### Instructions to follow
Your answer should be the line containing "pointwise — the" and every line after it to the end of the records below, word for word.

### Material provided
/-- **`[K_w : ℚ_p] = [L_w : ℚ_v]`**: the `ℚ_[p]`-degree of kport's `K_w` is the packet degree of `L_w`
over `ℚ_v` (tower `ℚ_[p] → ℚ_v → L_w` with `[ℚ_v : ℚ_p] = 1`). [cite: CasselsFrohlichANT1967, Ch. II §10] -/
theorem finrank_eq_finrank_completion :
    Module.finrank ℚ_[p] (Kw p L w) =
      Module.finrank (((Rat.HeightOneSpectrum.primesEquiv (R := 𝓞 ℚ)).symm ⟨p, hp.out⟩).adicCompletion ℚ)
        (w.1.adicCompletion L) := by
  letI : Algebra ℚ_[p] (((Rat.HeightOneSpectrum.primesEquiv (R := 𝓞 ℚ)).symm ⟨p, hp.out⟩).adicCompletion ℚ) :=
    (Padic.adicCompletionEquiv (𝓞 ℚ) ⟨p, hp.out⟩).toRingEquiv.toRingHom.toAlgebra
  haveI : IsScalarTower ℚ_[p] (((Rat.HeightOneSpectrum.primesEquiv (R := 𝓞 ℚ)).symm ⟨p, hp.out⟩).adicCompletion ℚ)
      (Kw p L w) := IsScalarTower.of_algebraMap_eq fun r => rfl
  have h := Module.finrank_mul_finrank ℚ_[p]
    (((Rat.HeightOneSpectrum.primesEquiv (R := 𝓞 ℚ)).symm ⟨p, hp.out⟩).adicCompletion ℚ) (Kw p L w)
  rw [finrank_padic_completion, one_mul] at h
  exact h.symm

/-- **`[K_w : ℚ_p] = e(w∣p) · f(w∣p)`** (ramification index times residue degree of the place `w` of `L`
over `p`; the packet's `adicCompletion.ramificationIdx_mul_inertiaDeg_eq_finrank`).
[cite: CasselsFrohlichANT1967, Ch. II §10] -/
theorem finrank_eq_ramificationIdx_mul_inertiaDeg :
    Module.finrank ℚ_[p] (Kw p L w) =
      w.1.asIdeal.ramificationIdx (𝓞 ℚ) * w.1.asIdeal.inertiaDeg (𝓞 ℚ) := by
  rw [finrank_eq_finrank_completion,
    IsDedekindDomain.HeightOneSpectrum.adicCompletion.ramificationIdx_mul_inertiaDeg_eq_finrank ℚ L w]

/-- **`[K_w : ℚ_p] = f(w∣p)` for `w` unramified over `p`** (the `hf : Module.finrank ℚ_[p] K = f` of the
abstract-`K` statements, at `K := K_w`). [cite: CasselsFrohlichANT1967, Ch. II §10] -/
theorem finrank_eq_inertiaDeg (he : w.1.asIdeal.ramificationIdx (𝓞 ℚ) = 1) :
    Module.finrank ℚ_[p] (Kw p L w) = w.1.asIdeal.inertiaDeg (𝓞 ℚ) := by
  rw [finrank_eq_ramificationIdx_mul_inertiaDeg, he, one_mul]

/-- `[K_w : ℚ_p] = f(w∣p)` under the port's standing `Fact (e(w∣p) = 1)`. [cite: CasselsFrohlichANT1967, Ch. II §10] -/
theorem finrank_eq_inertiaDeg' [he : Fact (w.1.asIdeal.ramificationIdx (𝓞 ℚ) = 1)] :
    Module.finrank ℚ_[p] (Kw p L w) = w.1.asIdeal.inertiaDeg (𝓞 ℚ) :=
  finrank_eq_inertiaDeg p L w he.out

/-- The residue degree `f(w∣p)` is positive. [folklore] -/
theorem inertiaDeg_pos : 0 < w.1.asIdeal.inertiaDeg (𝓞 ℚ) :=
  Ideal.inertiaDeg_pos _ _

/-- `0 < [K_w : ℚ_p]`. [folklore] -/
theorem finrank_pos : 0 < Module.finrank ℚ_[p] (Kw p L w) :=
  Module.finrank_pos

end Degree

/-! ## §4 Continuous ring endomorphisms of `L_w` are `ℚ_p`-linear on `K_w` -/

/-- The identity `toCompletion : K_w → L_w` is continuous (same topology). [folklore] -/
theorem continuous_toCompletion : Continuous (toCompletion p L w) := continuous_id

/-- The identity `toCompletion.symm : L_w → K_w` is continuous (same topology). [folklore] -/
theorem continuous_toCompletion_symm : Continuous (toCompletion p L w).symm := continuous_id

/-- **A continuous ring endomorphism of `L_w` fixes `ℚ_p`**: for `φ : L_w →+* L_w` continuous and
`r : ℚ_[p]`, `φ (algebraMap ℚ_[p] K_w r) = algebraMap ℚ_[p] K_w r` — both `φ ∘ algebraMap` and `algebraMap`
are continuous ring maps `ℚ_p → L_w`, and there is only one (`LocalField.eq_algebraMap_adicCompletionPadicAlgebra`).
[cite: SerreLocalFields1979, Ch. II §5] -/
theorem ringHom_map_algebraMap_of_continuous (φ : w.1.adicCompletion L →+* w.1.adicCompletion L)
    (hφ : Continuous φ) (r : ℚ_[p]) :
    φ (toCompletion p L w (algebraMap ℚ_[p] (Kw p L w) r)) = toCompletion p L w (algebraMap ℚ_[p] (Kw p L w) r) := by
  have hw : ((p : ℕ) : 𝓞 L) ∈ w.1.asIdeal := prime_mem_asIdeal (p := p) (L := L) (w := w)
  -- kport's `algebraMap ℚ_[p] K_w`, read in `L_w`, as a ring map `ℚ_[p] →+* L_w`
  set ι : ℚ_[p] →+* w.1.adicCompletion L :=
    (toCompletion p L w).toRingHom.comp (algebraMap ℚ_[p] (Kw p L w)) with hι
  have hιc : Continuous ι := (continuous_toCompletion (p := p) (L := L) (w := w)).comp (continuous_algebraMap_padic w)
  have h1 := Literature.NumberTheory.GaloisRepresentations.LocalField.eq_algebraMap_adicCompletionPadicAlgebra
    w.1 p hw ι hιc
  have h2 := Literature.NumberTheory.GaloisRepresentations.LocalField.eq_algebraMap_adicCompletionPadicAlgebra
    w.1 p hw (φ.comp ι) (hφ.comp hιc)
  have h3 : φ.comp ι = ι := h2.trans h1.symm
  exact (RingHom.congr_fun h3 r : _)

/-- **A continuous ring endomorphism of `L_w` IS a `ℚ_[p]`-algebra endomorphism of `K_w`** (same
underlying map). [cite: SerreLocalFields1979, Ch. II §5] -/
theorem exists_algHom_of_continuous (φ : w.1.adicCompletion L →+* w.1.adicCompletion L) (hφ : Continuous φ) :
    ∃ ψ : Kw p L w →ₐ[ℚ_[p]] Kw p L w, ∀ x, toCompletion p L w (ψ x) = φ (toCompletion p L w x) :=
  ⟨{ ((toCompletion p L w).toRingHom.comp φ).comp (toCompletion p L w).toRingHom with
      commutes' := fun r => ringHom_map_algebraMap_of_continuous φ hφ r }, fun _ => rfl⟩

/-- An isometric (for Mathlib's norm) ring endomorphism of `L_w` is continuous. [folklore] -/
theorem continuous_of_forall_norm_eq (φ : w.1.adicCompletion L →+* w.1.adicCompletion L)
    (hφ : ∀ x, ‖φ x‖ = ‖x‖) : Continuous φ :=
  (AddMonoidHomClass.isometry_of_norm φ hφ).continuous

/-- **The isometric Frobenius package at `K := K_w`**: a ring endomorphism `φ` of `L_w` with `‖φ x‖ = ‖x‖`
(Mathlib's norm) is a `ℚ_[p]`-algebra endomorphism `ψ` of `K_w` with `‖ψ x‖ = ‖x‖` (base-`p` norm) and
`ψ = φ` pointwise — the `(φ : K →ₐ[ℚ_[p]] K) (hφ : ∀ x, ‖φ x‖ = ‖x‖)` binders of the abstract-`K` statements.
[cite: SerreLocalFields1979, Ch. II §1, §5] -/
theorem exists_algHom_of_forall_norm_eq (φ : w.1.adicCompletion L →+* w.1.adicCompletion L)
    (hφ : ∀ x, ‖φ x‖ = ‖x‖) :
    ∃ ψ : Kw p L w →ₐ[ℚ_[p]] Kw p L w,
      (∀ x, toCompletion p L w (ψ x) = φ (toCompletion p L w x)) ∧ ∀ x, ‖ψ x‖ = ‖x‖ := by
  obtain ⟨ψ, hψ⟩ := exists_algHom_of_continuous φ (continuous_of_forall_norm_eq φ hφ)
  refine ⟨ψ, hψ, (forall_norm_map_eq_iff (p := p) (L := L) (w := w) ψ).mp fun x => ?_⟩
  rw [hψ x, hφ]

### Written solution
`ψ = φ` pointwise — the `(φ : K →ₐ[ℚ_[p]] K) (hφ : ∀ x, ‖φ x‖ = ‖x‖)` binders of the abstract-`K` statements.
[cite: SerreLocalFields1979, Ch. II §1, §5] -/
theorem exists_algHom_of_forall_norm_eq (φ : w.1.adicCompletion L →+* w.1.adicCompletion L)
    (hφ : ∀ x, ‖φ x‖ = ‖x‖) :
    ∃ ψ : Kw p L w →ₐ[ℚ_[p]] Kw p L w,
      (∀ x, toCompletion p L w (ψ x) = φ (toCompletion p L w x)) ∧ ∀ x, ‖ψ x‖ = ‖x‖ := by
  obtain ⟨ψ, hψ⟩ := exists_algHom_of_continuous φ (continuous_of_forall_norm_eq φ hφ)
  refine ⟨ψ, hψ, (forall_norm_map_eq_iff (p := p) (L := L) (w := w) ψ).mp fun x => ?_⟩
  rw [hψ x, hφ]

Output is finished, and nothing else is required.